WHAT THE EXERCISE ASKS
Could you copy every line in the listing below that has the word "cite"?

MATERIAL SHOWN
☆ ☆ ☆ ☆ ☆ ☆ ☆
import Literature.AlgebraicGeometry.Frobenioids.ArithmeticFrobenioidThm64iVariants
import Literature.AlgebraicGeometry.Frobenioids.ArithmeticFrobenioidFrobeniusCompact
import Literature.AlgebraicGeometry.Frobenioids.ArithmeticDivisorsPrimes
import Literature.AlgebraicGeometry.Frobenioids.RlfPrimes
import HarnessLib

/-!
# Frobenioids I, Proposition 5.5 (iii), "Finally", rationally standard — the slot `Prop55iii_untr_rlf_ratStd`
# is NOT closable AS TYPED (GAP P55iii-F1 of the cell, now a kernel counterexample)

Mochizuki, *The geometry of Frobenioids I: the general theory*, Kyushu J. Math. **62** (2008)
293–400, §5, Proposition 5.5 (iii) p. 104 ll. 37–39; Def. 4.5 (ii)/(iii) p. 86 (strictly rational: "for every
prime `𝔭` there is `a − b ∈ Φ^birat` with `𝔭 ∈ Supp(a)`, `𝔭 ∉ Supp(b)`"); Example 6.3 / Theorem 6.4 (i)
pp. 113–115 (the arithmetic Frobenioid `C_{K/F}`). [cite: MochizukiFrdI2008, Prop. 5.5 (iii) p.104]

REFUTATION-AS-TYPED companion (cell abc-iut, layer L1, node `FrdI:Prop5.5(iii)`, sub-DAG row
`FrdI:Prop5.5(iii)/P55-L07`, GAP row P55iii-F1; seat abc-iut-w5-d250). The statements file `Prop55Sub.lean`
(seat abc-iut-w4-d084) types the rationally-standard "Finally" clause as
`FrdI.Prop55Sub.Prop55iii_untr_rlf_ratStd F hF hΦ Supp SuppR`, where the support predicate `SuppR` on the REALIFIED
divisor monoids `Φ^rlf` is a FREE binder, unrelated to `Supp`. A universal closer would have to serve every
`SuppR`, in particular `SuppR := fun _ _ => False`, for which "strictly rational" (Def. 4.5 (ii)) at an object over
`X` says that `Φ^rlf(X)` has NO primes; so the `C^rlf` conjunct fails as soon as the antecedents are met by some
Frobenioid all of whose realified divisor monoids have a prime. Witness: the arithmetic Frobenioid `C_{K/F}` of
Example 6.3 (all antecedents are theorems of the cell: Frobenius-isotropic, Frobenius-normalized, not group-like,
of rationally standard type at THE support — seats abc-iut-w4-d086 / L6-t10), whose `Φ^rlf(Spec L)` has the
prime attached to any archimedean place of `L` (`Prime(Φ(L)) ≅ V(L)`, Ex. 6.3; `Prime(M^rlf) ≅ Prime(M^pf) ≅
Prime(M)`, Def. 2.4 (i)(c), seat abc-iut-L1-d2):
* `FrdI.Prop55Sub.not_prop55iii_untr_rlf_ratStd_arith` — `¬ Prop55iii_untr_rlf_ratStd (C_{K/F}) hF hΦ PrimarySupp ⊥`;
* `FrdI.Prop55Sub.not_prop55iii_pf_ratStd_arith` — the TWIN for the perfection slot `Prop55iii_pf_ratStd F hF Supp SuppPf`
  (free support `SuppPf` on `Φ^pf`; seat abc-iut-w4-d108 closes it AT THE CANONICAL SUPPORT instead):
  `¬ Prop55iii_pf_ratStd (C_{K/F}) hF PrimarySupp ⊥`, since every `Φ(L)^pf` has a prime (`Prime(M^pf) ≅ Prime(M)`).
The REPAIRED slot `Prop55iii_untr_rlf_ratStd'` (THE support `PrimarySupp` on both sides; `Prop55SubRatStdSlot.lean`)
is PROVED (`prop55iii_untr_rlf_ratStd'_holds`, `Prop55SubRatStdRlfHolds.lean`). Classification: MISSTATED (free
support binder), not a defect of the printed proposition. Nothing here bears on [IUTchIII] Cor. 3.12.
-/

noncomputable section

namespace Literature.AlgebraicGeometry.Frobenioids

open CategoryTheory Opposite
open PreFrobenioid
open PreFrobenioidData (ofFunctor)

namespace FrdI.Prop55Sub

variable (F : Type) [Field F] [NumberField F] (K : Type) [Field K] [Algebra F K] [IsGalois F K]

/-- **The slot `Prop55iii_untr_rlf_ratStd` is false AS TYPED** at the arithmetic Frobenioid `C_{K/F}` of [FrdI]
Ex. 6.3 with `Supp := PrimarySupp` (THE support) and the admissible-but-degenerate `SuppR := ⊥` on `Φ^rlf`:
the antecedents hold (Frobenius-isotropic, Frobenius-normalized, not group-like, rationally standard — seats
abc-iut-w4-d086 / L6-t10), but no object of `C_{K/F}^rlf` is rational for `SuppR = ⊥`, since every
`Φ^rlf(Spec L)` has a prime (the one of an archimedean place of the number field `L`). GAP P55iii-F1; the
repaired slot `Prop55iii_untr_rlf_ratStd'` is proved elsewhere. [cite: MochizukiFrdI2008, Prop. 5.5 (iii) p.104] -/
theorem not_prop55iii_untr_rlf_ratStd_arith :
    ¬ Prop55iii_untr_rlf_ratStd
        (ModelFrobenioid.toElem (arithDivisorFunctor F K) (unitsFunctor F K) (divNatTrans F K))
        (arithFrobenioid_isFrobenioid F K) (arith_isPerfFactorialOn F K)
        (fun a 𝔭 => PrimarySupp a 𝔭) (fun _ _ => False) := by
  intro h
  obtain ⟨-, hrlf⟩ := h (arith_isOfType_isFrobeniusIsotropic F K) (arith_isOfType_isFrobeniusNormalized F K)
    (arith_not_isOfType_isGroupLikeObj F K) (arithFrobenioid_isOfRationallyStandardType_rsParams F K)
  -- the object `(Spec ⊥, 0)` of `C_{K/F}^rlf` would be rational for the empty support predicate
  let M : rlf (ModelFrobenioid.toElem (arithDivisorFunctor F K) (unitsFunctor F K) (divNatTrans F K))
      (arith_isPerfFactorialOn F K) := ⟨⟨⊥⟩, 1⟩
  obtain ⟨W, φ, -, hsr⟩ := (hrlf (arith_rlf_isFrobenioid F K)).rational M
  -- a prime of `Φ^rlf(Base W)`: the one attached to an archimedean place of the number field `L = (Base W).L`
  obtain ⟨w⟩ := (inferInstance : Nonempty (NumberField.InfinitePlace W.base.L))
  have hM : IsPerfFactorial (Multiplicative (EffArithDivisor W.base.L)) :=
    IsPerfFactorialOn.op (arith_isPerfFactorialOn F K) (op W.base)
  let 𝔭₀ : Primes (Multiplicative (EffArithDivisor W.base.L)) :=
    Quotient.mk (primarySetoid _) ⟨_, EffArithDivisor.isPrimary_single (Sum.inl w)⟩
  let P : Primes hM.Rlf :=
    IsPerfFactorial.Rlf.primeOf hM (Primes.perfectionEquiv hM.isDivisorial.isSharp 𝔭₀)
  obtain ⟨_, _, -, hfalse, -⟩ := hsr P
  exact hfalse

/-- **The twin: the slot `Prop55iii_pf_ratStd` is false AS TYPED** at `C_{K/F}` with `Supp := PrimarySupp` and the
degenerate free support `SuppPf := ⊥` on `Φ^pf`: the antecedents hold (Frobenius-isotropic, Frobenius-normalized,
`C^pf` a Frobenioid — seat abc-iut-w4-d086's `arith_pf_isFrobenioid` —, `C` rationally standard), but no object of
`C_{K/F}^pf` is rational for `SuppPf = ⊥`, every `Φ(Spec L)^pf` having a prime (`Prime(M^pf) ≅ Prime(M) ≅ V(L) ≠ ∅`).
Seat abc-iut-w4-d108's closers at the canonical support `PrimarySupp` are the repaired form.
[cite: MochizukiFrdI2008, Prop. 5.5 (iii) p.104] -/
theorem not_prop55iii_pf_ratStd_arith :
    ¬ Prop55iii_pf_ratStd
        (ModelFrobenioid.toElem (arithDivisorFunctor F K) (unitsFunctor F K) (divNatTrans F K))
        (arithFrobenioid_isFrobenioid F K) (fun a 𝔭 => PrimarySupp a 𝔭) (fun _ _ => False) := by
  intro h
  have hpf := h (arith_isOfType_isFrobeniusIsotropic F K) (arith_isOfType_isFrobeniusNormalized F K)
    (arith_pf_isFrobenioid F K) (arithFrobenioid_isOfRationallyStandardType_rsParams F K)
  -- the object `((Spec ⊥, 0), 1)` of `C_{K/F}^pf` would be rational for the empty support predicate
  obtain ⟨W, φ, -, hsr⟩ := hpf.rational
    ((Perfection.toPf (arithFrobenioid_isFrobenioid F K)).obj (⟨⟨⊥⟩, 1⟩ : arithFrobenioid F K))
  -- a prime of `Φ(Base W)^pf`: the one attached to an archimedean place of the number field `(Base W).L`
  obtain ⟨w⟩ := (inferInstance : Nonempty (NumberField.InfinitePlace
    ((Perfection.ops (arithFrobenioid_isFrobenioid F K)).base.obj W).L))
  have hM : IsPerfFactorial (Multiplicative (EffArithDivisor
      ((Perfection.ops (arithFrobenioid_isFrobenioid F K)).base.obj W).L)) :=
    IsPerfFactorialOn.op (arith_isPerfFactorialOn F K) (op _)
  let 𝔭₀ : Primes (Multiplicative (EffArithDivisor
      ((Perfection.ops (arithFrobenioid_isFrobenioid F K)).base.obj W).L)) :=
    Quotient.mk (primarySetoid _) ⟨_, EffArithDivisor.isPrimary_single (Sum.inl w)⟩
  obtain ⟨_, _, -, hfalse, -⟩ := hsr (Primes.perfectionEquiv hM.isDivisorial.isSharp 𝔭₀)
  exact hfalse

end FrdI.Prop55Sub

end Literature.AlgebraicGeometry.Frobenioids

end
☆ ☆ ☆ ☆ ☆ ☆ ☆
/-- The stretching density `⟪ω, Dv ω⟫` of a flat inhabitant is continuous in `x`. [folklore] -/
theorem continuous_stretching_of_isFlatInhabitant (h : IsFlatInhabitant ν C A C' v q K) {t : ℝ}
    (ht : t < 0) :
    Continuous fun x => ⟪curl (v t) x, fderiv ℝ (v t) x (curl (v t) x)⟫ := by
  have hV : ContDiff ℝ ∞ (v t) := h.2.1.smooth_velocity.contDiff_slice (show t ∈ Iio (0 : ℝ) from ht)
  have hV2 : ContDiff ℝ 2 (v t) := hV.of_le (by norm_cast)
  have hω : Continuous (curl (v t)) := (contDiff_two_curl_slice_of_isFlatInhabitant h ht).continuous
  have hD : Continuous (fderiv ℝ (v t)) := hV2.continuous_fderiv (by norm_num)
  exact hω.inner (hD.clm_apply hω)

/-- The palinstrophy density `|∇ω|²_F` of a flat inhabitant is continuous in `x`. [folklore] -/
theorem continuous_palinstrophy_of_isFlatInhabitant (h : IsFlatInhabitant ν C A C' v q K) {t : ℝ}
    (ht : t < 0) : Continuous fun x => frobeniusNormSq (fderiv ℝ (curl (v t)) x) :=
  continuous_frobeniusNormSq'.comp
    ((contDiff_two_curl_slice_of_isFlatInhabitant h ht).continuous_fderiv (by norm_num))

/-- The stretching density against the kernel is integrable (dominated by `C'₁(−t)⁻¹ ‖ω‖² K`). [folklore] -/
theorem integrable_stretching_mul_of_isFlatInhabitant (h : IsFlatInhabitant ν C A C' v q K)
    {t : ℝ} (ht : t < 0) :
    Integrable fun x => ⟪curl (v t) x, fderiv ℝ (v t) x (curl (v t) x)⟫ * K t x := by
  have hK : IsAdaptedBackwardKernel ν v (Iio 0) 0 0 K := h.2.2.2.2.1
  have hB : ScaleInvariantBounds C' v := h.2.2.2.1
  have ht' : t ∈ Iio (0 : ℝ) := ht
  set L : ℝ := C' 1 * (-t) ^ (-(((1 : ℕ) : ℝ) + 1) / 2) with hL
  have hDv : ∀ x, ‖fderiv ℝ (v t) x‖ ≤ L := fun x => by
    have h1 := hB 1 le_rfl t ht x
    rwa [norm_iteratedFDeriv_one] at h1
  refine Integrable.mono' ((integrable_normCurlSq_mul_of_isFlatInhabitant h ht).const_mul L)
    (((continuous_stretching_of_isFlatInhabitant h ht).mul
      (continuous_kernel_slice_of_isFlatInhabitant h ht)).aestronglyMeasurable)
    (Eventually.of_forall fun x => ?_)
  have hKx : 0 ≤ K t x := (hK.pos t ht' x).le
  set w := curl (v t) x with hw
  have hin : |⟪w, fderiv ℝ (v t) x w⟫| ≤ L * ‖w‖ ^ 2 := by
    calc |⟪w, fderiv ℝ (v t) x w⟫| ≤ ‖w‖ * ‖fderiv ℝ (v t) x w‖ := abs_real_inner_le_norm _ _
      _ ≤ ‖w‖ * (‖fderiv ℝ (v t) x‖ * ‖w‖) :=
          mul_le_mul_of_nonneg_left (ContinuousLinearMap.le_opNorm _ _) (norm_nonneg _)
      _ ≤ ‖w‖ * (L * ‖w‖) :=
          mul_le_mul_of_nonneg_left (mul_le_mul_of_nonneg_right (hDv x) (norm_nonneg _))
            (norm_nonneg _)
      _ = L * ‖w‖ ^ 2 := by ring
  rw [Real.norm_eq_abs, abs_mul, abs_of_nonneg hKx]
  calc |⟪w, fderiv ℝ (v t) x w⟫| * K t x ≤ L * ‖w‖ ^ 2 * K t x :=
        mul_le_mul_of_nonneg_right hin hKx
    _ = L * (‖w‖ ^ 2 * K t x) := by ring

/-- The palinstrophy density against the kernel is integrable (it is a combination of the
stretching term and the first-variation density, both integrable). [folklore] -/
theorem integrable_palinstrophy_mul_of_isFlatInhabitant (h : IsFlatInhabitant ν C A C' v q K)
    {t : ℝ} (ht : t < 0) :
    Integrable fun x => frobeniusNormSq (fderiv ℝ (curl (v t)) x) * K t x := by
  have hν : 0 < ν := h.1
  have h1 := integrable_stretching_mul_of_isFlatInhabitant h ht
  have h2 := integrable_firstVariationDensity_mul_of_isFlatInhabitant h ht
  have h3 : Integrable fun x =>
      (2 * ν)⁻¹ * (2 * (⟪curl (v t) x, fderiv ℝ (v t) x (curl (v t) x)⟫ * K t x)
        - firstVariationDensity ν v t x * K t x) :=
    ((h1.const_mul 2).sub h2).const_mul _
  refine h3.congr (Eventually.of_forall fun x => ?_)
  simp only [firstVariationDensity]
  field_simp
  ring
☆ ☆ ☆ ☆ ☆ ☆ ☆
RESULT OF THE TASK
pp. 113–115 (the arithmetic Frobenioid `C_{K/F}`). [cite: MochizukiFrdI2008, Prop. 5.5 (iii) p.104]
repaired slot `Prop55iii_untr_rlf_ratStd'` is proved elsewhere. [cite: MochizukiFrdI2008, Prop. 5.5 (iii) p.104] -/
[cite: MochizukiFrdI2008, Prop. 5.5 (iii) p.104] -/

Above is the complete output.